The Bashful Earthquake, & Other Fables and Verses

Part 2

Chapter 23,575 wordsPublic domain

Said the world, “My dear sir, you are right, there’s no crime Like dullness--henceforth I will try To be clever--forgive me! I’m taking your time, Perhaps we’ll meet later! Good-bye!”

LATER.

“You are cold, Father World, and harden’d forsooth,” Cried the man, “and exceeding wise, And for any offensive remarks of my youth I beg to apologize.”

THE POET’S PROPOSAL.

“Phyllis, if I could I’d paint you As I see you sitting there, You distracting little saint, you, With your aureole of hair. If I only _were_ an artist, And such glances could be caught, You should have the very smartest Picture frame that can be bought!

“Phyllis, since I can’t depict your Charms, or give you aught but fame, Will you be yourself the picture? Will you let me be the frame? Whose protecting clasp may bind you Always--”

“Nay,” cried Phyllis; “hold, Or you’ll force me to remind you Paintings _must_ be framed with gold!”

_Scene._ A hollow tree in the woods.

_Time._ December evening.

MR. OWL. MR. SPARROW. MR. BEAR.

MR. OWL (_stretching his wings_): Heigho! It’s dark! How fast the daylight goes! I must have over-slept. It’s time I rose And went about my breakfast to prepare. I should keep better hours; I declare, Before I got to bed ’t was broad daylight! That must be why I’m getting up to-night With such a sleepy feeling in my head. Heigho! Heigho! (_Yawns._)

_Enter_ MR. SPARROW.

MR. SPARROW: Why don’t you go to bed, If you’re so very sleepy?--it’s high time! The sun has set an hour ago, and I’m Going home myself as fast as I can trot. Night is the time for sleep.

MR. OWL: The time for _what_? The time for _sleep_, you say?

MR. SPARROW: That’s what I said.

MR. OWL: Well, my dear bird, your reason must have fled!

MR. SPARROW (_icily_): I do not catch your meaning quite, I fear.

MR. OWL: I mean you’re talking nonsense. Is that clear?

MR. SPARROW (_angrily_): Say that again--again, sir, if you dare! Say it again!

MR. OWL: As often as you care.
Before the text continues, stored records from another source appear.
import Mathlib
import HarnessLib
import Summits.Ventures.LatticeQCDFlow.Scaling.U1IdentityFlowVolumeLaw

/-!
# LatticeQCDFlow / Scaling — the untrained 2-d U(1) sampler, IV: STRICTNESS — `ESS < 1 iff the flow
# is imperfect` on a general space, hence `I₀(β)² < I₀(2β)`, `I₀(β/2)² < I₀(β)` and `acc_V → 0`

HONEST FRAMING: exact (Metropolis-corrected) sampling algorithms for lattice gauge theory;
figures of merit are autocorrelation/cost numbers at stated couplings and volumes; no
continuum-physics claim.

Venture `LatticeQCDFlow` (cell pub-lqcd), topic `Scaling`; FANOUT row 3 (`s0-u1-a`, S0-B
implementation A: the 2-d U(1) flow sampler, GEN-12).  NEW WORK of the cell (elementary, no
numerics).  `Scaling/U1IdentityFlowVolumeLaw` (imported) gave the closed forms
`ESS₁ = I₀(β)²/I₀(2β)`, `BC₁ = I₀(β/2)/√I₀(β)` of the identity flow on one plaquette and the
two-sided geometric law in the number of plaquettes; `Scaling/AcceptanceVolumeDecayPi` (imported
through it) showed `BC < 1 ↔ ¬ p = q a.e.` and `acc_m → 0` for imperfect identical blocks.  Here:

* **`integral_sq_div_eq_one_add`** (general space) — the χ² identity
  `∫ p²/q = 1 + ∫ (p − q)²/q` for normalised `p` and positive normalised `q`, hence
  `one_le_integral_sq_div` (`ESS ≤ 1`) and **`one_lt_integral_sq_div_iff`** — `∫ p²/q > 1`, i.e.
  `ESS < 1`, iff the flow is NOT perfect (`¬ p = q` a.e.);
* `one_lt_besselI_zero` — `1 < I₀(β)` for `β ≠ 0` (two terms of the power series);
* **`not_u1Wilson_ae_eq_u1Haar`** — for `β ≠ 0` the Wilson density is not a.e. the Haar density
  on `(0, 2π]` (continuity + the value at `θ = π/2`);
* **`sq_besselI_zero_lt`** — `I₀(β)² < I₀(2β)`, and **`sq_besselI_zero_half_lt`** —
  `I₀(β/2)² < I₀(β)`, for every `β ≠ 0`: two strict Bessel inequalities read off the sampler laws
  (`ESS₁ < 1`, `BC₁ < 1`);
* **`u1IdentityFlow_meanAccept_tendsto_zero`** — for `β ≠ 0` the equilibrium acceptance of the
  untrained exact sampler on `V` independent plaquettes tends to `0` as `V → ∞`, below the
  geometric envelope `(I₀(β/2)²/I₀(β))^V` with ratio `< 1`.

Reading (value-free; no number of ours is computed or implied): at every nonzero coupling the
untrained sampler of the factorised 2-d U(1) model is strictly imperfect per plaquette, so its
effective sample size and acceptance decay to zero geometrically in the volume — the qualitative
content of "training is necessary", now with explicit Bessel ratios.  NOT CLAIMED: the
periodic-torus constraint; rates at the cell's `(β, L)`; nothing re-scored.
-/

namespace Summit.Ventures.LatticeQCDFlow.Theory2

open MeasureTheory Real Set Finset Filter Topology
open Literature.Analysis.FunctionSpaces (besselI besselI_zero_pos hasSum_besselI)
open Summit.Ventures.LatticeQCDFlow.Scoring (onePlaquetteZ onePlaquetteZ_pos onePlaquetteZ_eq_besselI)

/-! ## General space: `ESS < 1` iff the flow is imperfect -/

section OneSpace

variable {X : Type*} [MeasurableSpace X] {μ : Measure X}

/-- **The χ² identity**: for `∫ p = 1`, `q > 0` with `∫ q = 1` and `p²/q ∈ L¹`,
`∫ p²/q = 1 + ∫ (p − q)²/q`. [folklore] -/
theorem integral_sq_div_eq_one_add {p q : X → ℝ} (hpi : Integrable p μ) (hp1 : ∫ a, p a ∂μ = 1)
    (hq0 : ∀ a, 0 < q a) (hqi : Integrable q μ) (hq1 : ∫ a, q a ∂μ = 1)
    (hW : Integrable (fun a => p a ^ 2 / q a) μ) :
    ∫ a, p a ^ 2 / q a ∂μ = 1 + ∫ a, (p a - q a) ^ 2 / q a ∂μ := by
  have e : ∀ a, (p a - q a) ^ 2 / q a = p a ^ 2 / q a - 2 * p a + q a := by
    intro a
    have hq := (hq0 a).ne'
    field_simp
    ring
  simp_rw [e]
  have h2 : Integrable (fun a => 2 * p a) μ := hpi.const_mul 2
  have h1 : Integrable (fun a => p a ^ 2 / q a - 2 * p a) μ := hW.sub h2
  rw [integral_add h1 hqi, integral_sub hW h2, integral_const_mul, hp1, hq1]
  ring

/-- **`ESS ≤ 1`**: `1 ≤ ∫ p²/q`. [folklore] -/
theorem one_le_integral_sq_div {p q : X → ℝ} (hpi : Integrable p μ) (hp1 : ∫ a, p a ∂μ = 1)
    (hq0 : ∀ a, 0 < q a) (hqi : Integrable q μ) (hq1 : ∫ a, q a ∂μ = 1)
    (hW : Integrable (fun a => p a ^ 2 / q a) μ) :
    1 ≤ ∫ a, p a ^ 2 / q a ∂μ := by
  rw [integral_sq_div_eq_one_add hpi hp1 hq0 hqi hq1 hW]
  have h : 0 ≤ ∫ a, (p a - q a) ^ 2 / q a ∂μ :=
    integral_nonneg fun a => div_nonneg (sq_nonneg _) (hq0 a).le
  linarith

/-- **`ESS < 1` iff the flow is imperfect**: `1 < ∫ p²/q ↔ ¬ p = q` `μ`-a.e. [ours] -/
theorem one_lt_integral_sq_div_iff {p q : X → ℝ} (hpi : Integrable p μ) (hp1 : ∫ a, p a ∂μ = 1)
    (hq0 : ∀ a, 0 < q a) (hqi : Integrable q μ) (hq1 : ∫ a, q a ∂μ = 1)
    (hW : Integrable (fun a => p a ^ 2 / q a) μ) :
    1 < ∫ a, p a ^ 2 / q a ∂μ ↔ ¬ (p =ᵐ[μ] q) := by
  have e : ∀ a, (p a - q a) ^ 2 / q a = p a ^ 2 / q a - 2 * p a + q a := by
    intro a
    have hq := (hq0 a).ne'
    field_simp
    ring
  have hDi : Integrable (fun a => (p a - q a) ^ 2 / q a) μ := by
    have h2 : Integrable (fun a => 2 * p a) μ := hpi.const_mul 2
    have h : Integrable (fun a => p a ^ 2 / q a - 2 * p a + q a) μ := (hW.sub h2).add hqi
    exact h.congr (Eventually.of_forall fun a => (e a).symm)
  have hD0 : 0 ≤ ∫ a, (p a - q a) ^ 2 / q a ∂μ :=
    integral_nonneg fun a => div_nonneg (sq_nonneg _) (hq0 a).le
  rw [integral_sq_div_eq_one_add hpi hp1 hq0 hqi hq1 hW, lt_add_iff_pos_right,
    hD0.lt_iff_ne, ne_comm, Ne, integral_eq_zero_iff_of_nonneg
      (fun a => div_nonneg (sq_nonneg _) (hq0 a).le) hDi, not_congr]
  constructor
  · intro h
    filter_upwards [h] with a ha
    have hq := (hq0 a).ne'
    have h0 : (p a - q a) ^ 2 / q a = 0 := ha
    rw [div_eq_zero_iff, pow_eq_zero_iff two_ne_zero, sub_eq_zero] at h0
    exact h0.resolve_right hq
  · intro h
    filter_upwards [h] with a ha
    show (p a - q a) ^ 2 / q a = 0
    rw [ha, sub_self, zero_pow two_ne_zero, zero_div]

end OneSpace

/-! ## One plaquette: the Wilson density is not the Haar density -/

section OnePlaquette

/-- **`1 < I₀(β)` for `β ≠ 0`** (the first two terms of the power series: `I₀(β) ≥ 1 + β²/4`).
[folklore] -/
theorem one_lt_besselI_zero {β : ℝ} (hβ : β ≠ 0) : 1 < besselI 0 β := by
  have hs := hasSum_besselI 0 β
  have h2 : ∑ k ∈ range 2, (β / 2) ^ (2 * k + 0) / (((Nat.factorial k : ℕ) : ℝ)
      * ((Nat.factorial (k + 0) : ℕ) : ℝ)) ≤ besselI 0 β :=
    sum_le_hasSum (range 2) (fun k _ => div_nonneg (by rw [add_zero, pow_mul]; positivity)
      (by positivity)) hs
  have e : ∑ k ∈ range 2, (β / 2) ^ (2 * k + 0) / (((Nat.factorial k : ℕ) : ℝ)
      * ((Nat.factorial (k + 0) : ℕ) : ℝ)) = 1 + (β / 2) ^ 2 := by
    simp [sum_range_succ]
  rw [e] at h2
  have hb : 0 < (β / 2) ^ 2 := by positivity
  linarith

/-- The Wilson one-plaquette density is continuous. [folklore] -/
theorem continuous_u1Wilson (β : ℝ) :
    Continuous fun θ : ℝ => Real.exp (β * Real.cos θ) / onePlaquetteZ β :=
  (Real.continuous_exp.comp (continuous_const.mul Real.continuous_cos)).div_const _

/-- At `θ = π/2` the Wilson density is `1/(2π I₀(β))`, which differs from the Haar density
`1/(2π)` when `β ≠ 0`. [folklore] -/
theorem u1Wilson_half_pi_ne {β : ℝ} (hβ : β ≠ 0) :
    Real.exp (β * Real.cos (π / 2)) / onePlaquetteZ β ≠ 1 / (2 * π) := by
  rw [Real.cos_pi_div_two, mul_zero, Real.exp_zero, onePlaquetteZ_eq_besselI]
  intro h
  have hI := one_lt_besselI_zero hβ
  have hπ : 0 < 2 * π := by positivity
  have h' : besselI 0 β = 1 := by
    field_simp at h
    nlinarith [h, hπ]
  linarith

/-- **For `β ≠ 0` the Wilson density is NOT almost everywhere the Haar density on `(0, 2π]`**
(continuous functions a.e. equal on `(0, 2π]` agree there; they differ at `π/2`). [ours] -/
theorem not_u1Wilson_ae_eq_u1Haar {β : ℝ} (hβ : β ≠ 0) :
    ¬ ((fun θ : ℝ => Real.exp (β * Real.cos θ) / onePlaquetteZ β)
        =ᵐ[volume.restrict (Ioc (0 : ℝ) (2 * π))] fun _ => (1 / (2 * π) : ℝ)) := by
  intro h
  have heq := Measure.eqOn_Ioc_of_ae_eq (μ := volume) h (continuous_u1Wilson β).continuousOn
    continuousOn_const
  have hmem : π / 2 ∈ Ioc (0 : ℝ) (2 * π) := ⟨by positivity, by linarith [Real.pi_pos]⟩
  exact u1Wilson_half_pi_ne hβ (heq hmem)

/-- **`I₀(β/2)² < I₀(β)` for `β ≠ 0`** — the identity flow's block affinity is `< 1`
(`BC₁ = I₀(β/2)/√I₀(β) < 1` by `integral_sqrt_mul_lt_one_iff`). [ours] -/
theorem sq_besselI_zero_half_lt {β : ℝ} (hβ : β ≠ 0) : besselI 0 (β / 2) ^ 2 < besselI 0 β := by
  have h := (integral_sqrt_mul_lt_one_iff (μ := volume.restrict (Ioc (0 : ℝ) (2 * π)))
    (fun θ => (u1Wilson_pos β θ).le) (measurable_u1Wilson β) (integrable_u1Wilson β)
    (integral_u1Wilson β) (fun _ => by positivity) measurable_const integrable_u1Haar
    integral_u1Haar).2 (not_u1Wilson_ae_eq_u1Haar hβ)
  rw [integral_sqrt_u1Wilson_mul] at h
  have hI : 0 < besselI 0 β := besselI_zero_pos β
  have hs : 0 < Real.sqrt (besselI 0 β) := Real.sqrt_pos.2 hI
  have h1 : besselI 0 (β / 2) < Real.sqrt (besselI 0 β) := by rwa [div_lt_one hs] at h
  have h0 : 0 ≤ besselI 0 (β / 2) := (besselI_zero_pos _).le
  calc besselI 0 (β / 2) ^ 2 < Real.sqrt (besselI 0 β) ^ 2 := by gcongr
    _ = besselI 0 β := Real.sq_sqrt hI.le

/-- **`I₀(β)² < I₀(2β)` for `β ≠ 0`** — the identity flow's block effective sample size is `< 1`
(`ESS₁ = I₀(β)²/I₀(2β) < 1` by `one_lt_integral_sq_div_iff`). [ours] -/
theorem sq_besselI_zero_lt {β : ℝ} (hβ : β ≠ 0) : besselI 0 β ^ 2 < besselI 0 (2 * β) := by
  have hW : Integrable (fun θ : ℝ => (Real.exp (β * Real.cos θ) / onePlaquetteZ β) ^ 2 / (1 / (2 * π)))
      (volume.restrict (Ioc (0 : ℝ) (2 * π))) := by
    have e : ∀ θ : ℝ, (Real.exp (β * Real.cos θ) / onePlaquetteZ β) ^ 2 / (1 / (2 * π))
        = 2 * π / onePlaquetteZ β ^ 2 * Real.exp (2 * β * Real.cos θ) := by
      intro θ
      rw [div_pow, exp_mul_cos_sq]
      field_simp
    simp_rw [e]
    exact (integrableOn_exp_mul_cos (2 * β)).const_mul _
  have h := (one_lt_integral_sq_div_iff (μ := volume.restrict (Ioc (0 : ℝ) (2 * π)))
    (integrable_u1Wilson β) (integral_u1Wilson β) (fun _ => by positivity) integrable_u1Haar
    integral_u1Haar hW).2 (not_u1Wilson_ae_eq_u1Haar hβ)
  rw [integral_u1Wilson_sq_div] at h
  have hI : 0 < besselI 0 β := besselI_zero_pos β
  rwa [one_lt_div (by positivity)] at h

/-- **`ESS₁ < 1` and `BC₁² < 1` for `β ≠ 0`**, as ratios. [ours] -/
theorem u1IdentityFlow_ratios_lt_one {β : ℝ} (hβ : β ≠ 0) :
    besselI 0 β ^ 2 / besselI 0 (2 * β) < 1 ∧ besselI 0 (β / 2) ^ 2 / besselI 0 β < 1 :=
  ⟨(div_lt_one (besselI_zero_pos _)).2 (sq_besselI_zero_lt hβ),
    (div_lt_one (besselI_zero_pos _)).2 (sq_besselI_zero_half_lt hβ)⟩

end OnePlaquette

/-! ## `V → ∞`: the untrained acceptance tends to zero -/

/-- **THE UNTRAINED ACCEPTANCE VANISHES IN THE VOLUME**: for `β ≠ 0`, the equilibrium acceptance
of the exact sampler proposing `V` independent plaquette angles from the Haar prior against the
product Wilson weight is at most `(I₀(β/2)²/I₀(β))^V` with ratio `< 1`, and tends to `0` as
`V → ∞`. [ours] -/
theorem u1IdentityFlow_meanAccept_tendsto_zero {β : ℝ} (hβ : β ≠ 0) :
    besselI 0 (β / 2) ^ 2 / besselI 0 β < 1 ∧
    (∀ V : ℕ, ∫ x, ∫ x', min ((∏ i : Fin V, Real.exp (β * Real.cos (x i)) / onePlaquetteZ β)
          * ∏ _i : Fin V, (1 / (2 * π) : ℝ))
        ((∏ i : Fin V, Real.exp (β * Real.cos (x' i)) / onePlaquetteZ β)
          * ∏ _i : Fin V, (1 / (2 * π) : ℝ))
        ∂(Measure.pi fun _ : Fin V => volume.restrict (Ioc (0 : ℝ) (2 * π)))
        ∂(Measure.pi fun _ : Fin V => volume.restrict (Ioc (0 : ℝ) (2 * π)))
      ≤ (besselI 0 (β / 2) ^ 2 / besselI 0 β) ^ V) ∧
    Tendsto (fun V : ℕ => ∫ x, ∫ x',
        min ((∏ i : Fin V, Real.exp (β * Real.cos (x i)) / onePlaquetteZ β)
          * ∏ _i : Fin V, (1 / (2 * π) : ℝ))
        ((∏ i : Fin V, Real.exp (β * Real.cos (x' i)) / onePlaquetteZ β)
          * ∏ _i : Fin V, (1 / (2 * π) : ℝ))
        ∂(Measure.pi fun _ : Fin V => volume.restrict (Ioc (0 : ℝ) (2 * π)))
        ∂(Measure.pi fun _ : Fin V => volume.restrict (Ioc (0 : ℝ) (2 * π)))) atTop (𝓝 0) := by
  have h := tendsto_meanAccept_pi_const_zero (ν := volume.restrict (Ioc (0 : ℝ) (2 * π)))
    (fun θ => (u1Wilson_pos β θ).le) (measurable_u1Wilson β) (integrable_u1Wilson β)
    (integral_u1Wilson β) (fun _ => by positivity) measurable_const integrable_u1Haar
    integral_u1Haar (not_u1Wilson_ae_eq_u1Haar hβ)
  rw [integral_sqrt_u1Wilson_mul, div_pow, Real.sq_sqrt (besselI_zero_pos β).le] at h
  exact h

end Summit.Ventures.LatticeQCDFlow.Theory2
import Literature.NumberTheory.EllipticCurves.XCubeSub81675ThreeDescentSelmer
import Literature.NumberTheory.EllipticCurves.MordellCurveSqrtThreeDescentCount
import Literature.NumberTheory.EllipticCurves.ShaRestrictionIndex
import Literature.NumberTheory.EllipticCurves.TwoIsogenyShaTwoTorsion
import Literature.NumberTheory.EllipticCurves.SelmerCorankHolds
import Literature.NumberTheory.EllipticCurves.VariableChangePoints
import HarnessLib

/-!
# `y² = x³ − 27·55²` over `ℚ`: `Ш[3] = 0`, rank exactly `2`, `corank Sel_{3^∞} = 2`
# (complete `3`-descent: Cohen–Pazuki 2009, Jeong 2019 — first `3`-descent door at rank `2` in the tree)

Topic `NumberTheory/EllipticCurves`. Sequel of `XCubeSub81675ThreeDescentSelmer.lean`, which proved
over `K3 = ℚ(ζ₃)` that the `√−3`-Selmer group of `A : y² = x³ − 81675` is the `27`-element box
`⟨[2], [5], [11]⟩ ⊂ K3ˣ/K3ˣ³`, filled by the descent values of rational points, and that
`Ш(A/K3)[3] = 0`. Here, over `ℚ`:

* §1 `XCubeSub81675.curve = mordellCurve (−81675) : y² = x³ − 27·55²` (the `−3`-twist and
  `3`-isogenous partner of `y² = x³ + 55²`; Jeong's `A'_{55}`), its base change to `K3`
  (`baseChange_curve`).
* §2 **`Ш(A/ℚ)[3] = 0`** (`forall_mem_sha_three_nsmul_eq_zero`): restriction
  `Ш(A/ℚ) → Ш(A/K3)` is injective on `Ш[3]` since `3 ∤ [K3 : ℚ] = 2` (tree
  `shaRestriction_eq_zero_iff_of_coprime`); hence `Ш(A/ℚ)[3^∞] = 0` and
  **`corank_{ℤ₃} Ш(A/ℚ)[3^∞] = 0`** (`shaCorank_three`).
* §3 **`rank A(ℚ) = 2` exactly** (`mordellWeilRank_curve`): the descent classes of
  `A' : Y² = X³ + 1485²` over `K3` form EXACTLY the `27`-element box (upper bound from the Selmer
  box applied to the classes `[δ(P)]`, which have trivial torsor class; lower bound: the box lies in
  the group of descent classes and its `27` elements are distinct, by `2`-, `5`-, `11`-adic
  valuations), the tree's count `#δ(A'(K3)) = 3^{rank A'(ℚ) + 1}` (`natCard_range_cubicDescentClass_eq`)
  gives `rank (Y² = X³ + 1485²)(ℚ) = 2`, and `A` is `ℚ`-isomorphic (`u = 3`) to the `−3`-twist
  `Y² = X³ − 27·1485²`, of the same rank (`3`-isogeny, `mordellWeilRank_quadraticTwist_neg_three`).
* §4 **`corank_{ℤ₃} Sel_{3^∞}(A/ℚ) = 2 = rank A(ℚ)`** (`selmerCorank_three`, Greenberg's identity
  `selmerCorank_eq_mordellWeilRank_add_holds`).

So `A` is an elliptic curve over `ℚ` of Mordell–Weil rank `2` with `Ш(A/ℚ)[3^∞] = 0` certified by
descent at the prime `3` — where no Iwasawa theory and no `p`-adic `L`-function is available or
needed (Jeong 2019 proves `rank = 2` for infinitely many `A_{pq}` under parity; here one curve,
unconditionally, together with the `3`-part of `Ш`).

## References

* [CohenPazuki2009] H. Cohen, F. Pazuki, *Elementary 3-descent with a 3-isogeny*, Acta Arith. 140
  (2009) 369–404, Thm. 2.1, §5.
* [Jeong2019RankExactlyTwoII] K. Jeong, *Infinitely many elliptic curves of rank exactly two II*,
  Proc. Japan Acad. Ser. A 95 (2019) 53–57, §3 (Lemma 3.3, Prop. 3.5).
* [SilvermanAEC2009] J. H. Silverman, *The Arithmetic of Elliptic Curves*, 2nd ed., Thm. X.4.2,
  Remark X.4.7, Exercise 10.9, Exercise 10.16.
* [Greenberg1999LNM] R. Greenberg, *Iwasawa theory for elliptic curves*, LNM 1716, §1 (coranks).
-/

noncomputable section

open scoped Classical WithZero

open WeierstrassCurve IsDedekindDomain IsDedekindDomain.HeightOneSpectrum NumberField
open WithZero (log exp)
open Literature.NumberTheory.NumberFields Literature.NumberTheory.NumberFields.K3

namespace Literature.NumberTheory.EllipticCurves

namespace XCubeSub81675

/-! ## §1 The curve over `ℚ` and its base change to `K3` -/

/-- **`A : y² = x³ − 81675 = x³ − 27·55²`** over `ℚ` (`[0, 0, 0, 0, −81675]`).
[cite: Jeong2019RankExactlyTwoII, §3] -/
theorem curve_eq : (mordellCurve (-81675 : ℚ)) = ⟨0, 0, 0, 0, -81675⟩ := rfl

/-- `A` is an elliptic curve. [cite: Jeong2019RankExactlyTwoII, §3] -/
theorem isElliptic_curve : (mordellCurve (-81675 : ℚ)).IsElliptic := isElliptic_mordellCurve (by norm_num)

/-- The base change of `A` to `K3` is `Y² = X³ + (165θ)²`, `θ = √−3`. [cite: Jeong2019RankExactlyTwoII, §3] -/
theorem baseChange_curve :
    (mordellCurve (-81675 : ℚ)).baseChange K3 = mordellCurve ((165 * theta : K3) ^ 2) := by
  rw [mordellCurve_baseChange, mul_pow, theta_sq]
  congr 1
  norm_num

/-! ## §2 `Ш(A/ℚ)[3] = 0` by restriction to `K3` -/

/-- **`Ш(A/ℚ)[3] = 0` for `A : y² = x³ − 27·55²`**: a class of `Ш(A/ℚ)` killed by `3` restricts to
a class of `Ш(A/ℚ(ζ₃))` killed by `3`, which vanishes (complete `√−3`-descent,
`XCubeSub81675.forall_mem_sha_three_nsmul_eq_zero`); and restriction is injective on `Ш[3]` because
`3` is prime to `[ℚ(ζ₃) : ℚ] = 2` (`shaRestriction_eq_zero_iff_of_coprime`).
[cite: CohenPazuki2009, Thm. 2.1] [cite: Jeong2019RankExactlyTwoII, Prop. 3.5] -/
theorem forall_mem_sha_three_nsmul_eq_zero_rat :
    ∀ c ∈ (mordellCurve (-81675 : ℚ)).sha, 3 • c = 0 → c = 0 := by
  haveI := isElliptic_curve
  haveI : IsGalois ℚ K3 := IsCyclotomicExtension.isGalois {3} ℚ K3
  intro c hc h3
  have key : ∀ d ∈ ((mordellCurve (-81675 : ℚ)).baseChange K3).sha, 3 • d = 0 → d = 0 := by
    rw [baseChange_curve]
    exact forall_mem_sha_three_nsmul_eq_zero
  set c' : (mordellCurve (-81675 : ℚ)).sha := ⟨c, hc⟩ with hc'
  have h3' : 3 • c' = 0 := Subtype.ext h3
  have hres : shaRestriction (mordellCurve (-81675 : ℚ)) K3 c' = 0 := by
    apply Subtype.ext
    apply key _ (shaRestriction (mordellCurve (-81675 : ℚ)) K3 c').2
    rw [← AddSubgroupClass.coe_nsmul, ← map_nsmul, h3', map_zero]
    rfl
  have hcop : Nat.Coprime 3 (Module.finrank ℚ K3) := by rw [finrank_eq]; decide
  have := (shaRestriction_eq_zero_iff_of_coprime (mordellCurve (-81675 : ℚ)) K3 hcop c' h3').mp hres
  exact congrArg Subtype.val this

/-- **`Ш(A/ℚ)[3^∞] = 0`.** [cite: CohenPazuki2009, Thm. 2.1] -/
theorem primaryComponent_sha_three :
    AddCommGroup.primaryComponent (mordellCurve (-81675 : ℚ)).sha 3 = ⊥ :=
  haveI : Fact (Nat.Prime 3) := ⟨Nat.prime_three⟩
  primaryComponent_sha_eq_bot_of_forall _ forall_mem_sha_three_nsmul_eq_zero_rat

/-- **`corank_{ℤ₃} Ш(A/ℚ)[3^∞] = 0`**: the hypothesis of the prime-to-prime transfer `T` /
an instance of the door `O` at `p₀ = 3`. [cite: CohenPazuki2009, Thm. 2.1] [cite: Greenberg1999LNM, §1] -/
theorem shaCorank_three : (mordellCurve (-81675 : ℚ)).shaCorank 3 = 0 :=
  haveI : Fact (Nat.Prime 3) := ⟨Nat.prime_three⟩
  shaCorank_eq_zero_of_forall _ 3 forall_mem_sha_three_nsmul_eq_zero_rat

/-! ## §3 The descent classes of `A' : Y² = X³ + 1485²` over `K3` are exactly the `27`-element box;
`rank A(ℚ) = 2` -/

/-- Transport of the range of descent classes along an equality of curves. [folklore] -/
private theorem range_cubicDescentClass_congr {F : Type} [Field F] {W₁ W₂ : WeierstrassCurve F} (h : W₁ = W₂)
    (B : F) : Set.range (MordellDescent.cubicDescentClass W₁ B) = Set.range (MordellDescent.cubicDescentClass W₂ B) := by
  subst h; rfl

/-- `A' = E_{81·165²}` is the count theorem's `Y² = X³ + (9·165)²`. [folklore] -/
private theorem curve'_eq : mordellCurve (81 * (165 : K3) ^ 2) = mordellCurve ((9 * (165 : K3)) ^ 2) := by
  congr 1; ring

/-- The descent classes `[δ(P)]`, `P ∈ A'(K3)`, as classes of `phiDescent 165` and as the count
theorem's `cubicDescentClass (9·165)`: the same set. [folklore] -/
private theorem range_eq_range :
    Set.range (fun P : (mordellCurve (81 * (165 : K3) ^ 2)).toAffine.Point =>
        MordellDescent.cubeClass (MordellDescent.phiDescent (165 : K3) P)) =
      Set.range (MordellDescent.cubicDescentClass (mordellCurve ((9 * (165 : K3)) ^ 2)) (9 * 165)) := by
  rw [← range_cubicDescentClass_congr curve'_eq]
  congr 1
  funext P
  exact MordellDescent.cubeClass_phiDescent 165 P

/-- The box map `(k, l, m) ↦ [2^k 5^l 11^m] ∈ K3ˣ/K3ˣ³`. Notation-free: written out in each statement.
`[p^k] = [p^{k mod 3}]`. [folklore] -/
private theorem cubeClass_pow_mod {q : K3} (hq : q ≠ 0) (k : ℕ) :
    MordellDescent.cubeClass (q ^ k) = MordellDescent.cubeClass (q ^ (k % 3)) := by
  conv_lhs => rw [← Nat.mod_add_div k 3, pow_add, pow_mul, ← mul_comm]
  rw [mul_comm, show (q ^ 3) ^ (k / 3) = (q ^ (k / 3)) ^ 3 by ring,
    MordellDescent.cubeClass_mul_pow_three (pow_ne_zero _ hq) (pow_ne_zero _ hq)]

/-- `[2^k 5^l 11^m] = [2^{k mod 3} 5^{l mod 3} 11^{m mod 3}]`. [folklore] -/
private theorem cubeClass_box (k l m : ℕ) :
    MordellDescent.cubeClass ((2 : K3) ^ k * 5 ^ l * 11 ^ m) =
      MordellDescent.cubeClass ((2 : K3) ^ (k % 3) * 5 ^ (l % 3) * 11 ^ (m % 3)) := by
  have h5 : (5 : K3) ≠ 0 := by norm_num
  have h11 : (11 : K3) ≠ 0 := by norm_num
  rw [MordellDescent.cubeClass_mul (mul_ne_zero (pow_ne_zero _ two_ne_zero) (pow_ne_zero _ h5)) (pow_ne_zero _ h11),
    MordellDescent.cubeClass_mul (pow_ne_zero _ two_ne_zero) (pow_ne_zero _ h5),
    MordellDescent.cubeClass_mul (mul_ne_zero (pow_ne_zero _ two_ne_zero) (pow_ne_zero _ h5)) (pow_ne_zero _ h11),
    MordellDescent.cubeClass_mul (pow_ne_zero _ two_ne_zero) (pow_ne_zero _ h5),
    cubeClass_pow_mod two_ne_zero k, cubeClass_pow_mod h5 l, cubeClass_pow_mod h11 m]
You’re talking nonsense--stuff and nonsense--there!

MR. SPARROW (_hopping one twig higher up_): You are a coward, sir, and _impolite_! (_Hopping on a still higher twig_) And if you were n’t beneath me I would fight.

MR. OWL: I _am_ beneath you, true enough, my friend, By just two branches. Will you not descend? Or shall I--

MR. SPARROW (_hastily_): No, don’t rise. Tell me instead What was the nonsense that you thought I said.

MR. OWL: It may be wrong, but if I heard aright, You said the proper time for sleep was night.

MR. SPARROW: That’s what I said, and I repeat it too!

MR. OWL: Then you repeat a thing that is not true. _Day_ is the time for sleep, not _night_.

MR. SPARROW: Absurd! Who’s talking nonsense now?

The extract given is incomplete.